■ **Activity**:
Every line in the data must be transcribed exactly.

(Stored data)
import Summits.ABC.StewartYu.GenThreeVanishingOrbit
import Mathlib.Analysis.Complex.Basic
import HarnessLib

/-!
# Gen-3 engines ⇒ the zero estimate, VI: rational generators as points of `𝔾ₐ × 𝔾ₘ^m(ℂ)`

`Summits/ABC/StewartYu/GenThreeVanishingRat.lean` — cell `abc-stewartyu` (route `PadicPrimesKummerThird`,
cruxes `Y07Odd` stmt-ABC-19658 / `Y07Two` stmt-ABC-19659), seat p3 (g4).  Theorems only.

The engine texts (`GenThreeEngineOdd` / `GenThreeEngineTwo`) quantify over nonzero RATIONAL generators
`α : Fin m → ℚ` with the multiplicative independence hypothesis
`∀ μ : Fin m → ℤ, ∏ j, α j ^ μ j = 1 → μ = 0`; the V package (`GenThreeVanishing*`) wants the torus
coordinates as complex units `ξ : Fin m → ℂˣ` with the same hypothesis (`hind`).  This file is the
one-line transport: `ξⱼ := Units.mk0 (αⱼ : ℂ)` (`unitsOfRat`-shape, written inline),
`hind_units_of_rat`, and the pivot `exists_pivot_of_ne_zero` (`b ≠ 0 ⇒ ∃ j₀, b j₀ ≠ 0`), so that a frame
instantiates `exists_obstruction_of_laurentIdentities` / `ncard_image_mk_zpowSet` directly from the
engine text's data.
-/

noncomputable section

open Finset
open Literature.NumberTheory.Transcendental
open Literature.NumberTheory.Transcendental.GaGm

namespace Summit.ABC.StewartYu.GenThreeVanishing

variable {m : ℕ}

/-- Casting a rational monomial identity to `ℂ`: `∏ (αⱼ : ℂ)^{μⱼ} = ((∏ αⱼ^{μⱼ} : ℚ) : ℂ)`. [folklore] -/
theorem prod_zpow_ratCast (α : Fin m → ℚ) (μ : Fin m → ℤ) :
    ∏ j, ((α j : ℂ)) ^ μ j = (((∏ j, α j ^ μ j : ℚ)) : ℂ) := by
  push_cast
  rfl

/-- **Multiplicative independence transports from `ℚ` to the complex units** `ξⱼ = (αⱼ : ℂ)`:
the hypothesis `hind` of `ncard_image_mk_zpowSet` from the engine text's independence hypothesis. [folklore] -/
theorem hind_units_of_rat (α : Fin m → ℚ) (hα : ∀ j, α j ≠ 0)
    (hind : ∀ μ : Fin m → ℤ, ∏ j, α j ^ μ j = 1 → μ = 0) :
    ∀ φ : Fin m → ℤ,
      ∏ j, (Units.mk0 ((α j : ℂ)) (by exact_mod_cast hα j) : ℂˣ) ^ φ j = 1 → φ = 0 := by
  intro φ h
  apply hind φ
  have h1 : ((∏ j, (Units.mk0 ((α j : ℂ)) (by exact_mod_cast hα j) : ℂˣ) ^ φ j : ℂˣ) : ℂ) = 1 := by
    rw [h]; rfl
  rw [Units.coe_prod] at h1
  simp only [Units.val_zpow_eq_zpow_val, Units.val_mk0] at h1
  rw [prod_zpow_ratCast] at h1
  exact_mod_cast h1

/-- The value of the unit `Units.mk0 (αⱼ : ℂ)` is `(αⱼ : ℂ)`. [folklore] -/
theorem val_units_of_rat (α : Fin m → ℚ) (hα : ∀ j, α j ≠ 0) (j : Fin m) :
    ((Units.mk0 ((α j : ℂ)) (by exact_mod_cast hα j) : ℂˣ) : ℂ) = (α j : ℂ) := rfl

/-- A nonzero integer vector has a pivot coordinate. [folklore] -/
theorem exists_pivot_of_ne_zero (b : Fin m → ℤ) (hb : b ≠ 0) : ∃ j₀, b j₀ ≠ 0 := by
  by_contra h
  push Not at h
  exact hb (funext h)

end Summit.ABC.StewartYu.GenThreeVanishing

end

■ **Answer box**:
import Summits.ABC.StewartYu.GenThreeVanishingOrbit
import Mathlib.Analysis.Complex.Basic
import HarnessLib

/-!
# Gen-3 engines ⇒ the zero estimate, VI: rational generators as points of `𝔾ₐ × 𝔾ₘ^m(ℂ)`

`Summits/ABC/StewartYu/GenThreeVanishingRat.lean` — cell `abc-stewartyu` (route `PadicPrimesKummerThird`,
cruxes `Y07Odd` stmt-ABC-19658 / `Y07Two` stmt-ABC-19659), seat p3 (g4).  Theorems only.

The engine texts (`GenThreeEngineOdd` / `GenThreeEngineTwo`) quantify over nonzero RATIONAL generators
`α : Fin m → ℚ` with the multiplicative independence hypothesis
`∀ μ : Fin m → ℤ, ∏ j, α j ^ μ j = 1 → μ = 0`; the V package (`GenThreeVanishing*`) wants the torus
coordinates as complex units `ξ : Fin m → ℂˣ` with the same hypothesis (`hind`).  This file is the
one-line transport: `ξⱼ := Units.mk0 (αⱼ : ℂ)` (`unitsOfRat`-shape, written inline),
`hind_units_of_rat`, and the pivot `exists_pivot_of_ne_zero` (`b ≠ 0 ⇒ ∃ j₀, b j₀ ≠ 0`), so that a frame
instantiates `exists_obstruction_of_laurentIdentities` / `ncard_image_mk_zpowSet` directly from the
engine text's data.
-/

noncomputable section

open Finset
open Literature.NumberTheory.Transcendental
open Literature.NumberTheory.Transcendental.GaGm

namespace Summit.ABC.StewartYu.GenThreeVanishing

variable {m : ℕ}

/-- Casting a rational monomial identity to `ℂ`: `∏ (αⱼ : ℂ)^{μⱼ} = ((∏ αⱼ^{μⱼ} : ℚ) : ℂ)`. [folklore] -/
theorem prod_zpow_ratCast (α : Fin m → ℚ) (μ : Fin m → ℤ) :
    ∏ j, ((α j : ℂ)) ^ μ j = (((∏ j, α j ^ μ j : ℚ)) : ℂ) := by
  push_cast
  rfl

/-- **Multiplicative independence transports from `ℚ` to the complex units** `ξⱼ = (αⱼ : ℂ)`:
the hypothesis `hind` of `ncard_image_mk_zpowSet` from the engine text's independence hypothesis. [folklore] -/
theorem hind_units_of_rat (α : Fin m → ℚ) (hα : ∀ j, α j ≠ 0)
    (hind : ∀ μ : Fin m → ℤ, ∏ j, α j ^ μ j = 1 → μ = 0) :
    ∀ φ : Fin m → ℤ,
      ∏ j, (Units.mk0 ((α j : ℂ)) (by exact_mod_cast hα j) : ℂˣ) ^ φ j = 1 → φ = 0 := by
  intro φ h
  apply hind φ
  have h1 : ((∏ j, (Units.mk0 ((α j : ℂ)) (by exact_mod_cast hα j) : ℂˣ) ^ φ j : ℂˣ) : ℂ) = 1 := by
    rw [h]; rfl
  rw [Units.coe_prod] at h1
  simp only [Units.val_zpow_eq_zpow_val, Units.val_mk0] at h1
  rw [prod_zpow_ratCast] at h1
  exact_mod_cast h1

/-- The value of the unit `Units.mk0 (αⱼ : ℂ)` is `(αⱼ : ℂ)`. [folklore] -/
theorem val_units_of_rat (α : Fin m → ℚ) (hα : ∀ j, α j ≠ 0) (j : Fin m) :
    ((Units.mk0 ((α j : ℂ)) (by exact_mod_cast hα j) : ℂˣ) : ℂ) = (α j : ℂ) := rfl

/-- A nonzero integer vector has a pivot coordinate. [folklore] -/
theorem exists_pivot_of_ne_zero (b : Fin m → ℤ) (hb : b ≠ 0) : ∃ j₀, b j₀ ≠ 0 := by
  by_contra h
  push Not at h
  exact hb (funext h)

end Summit.ABC.StewartYu.GenThreeVanishing

end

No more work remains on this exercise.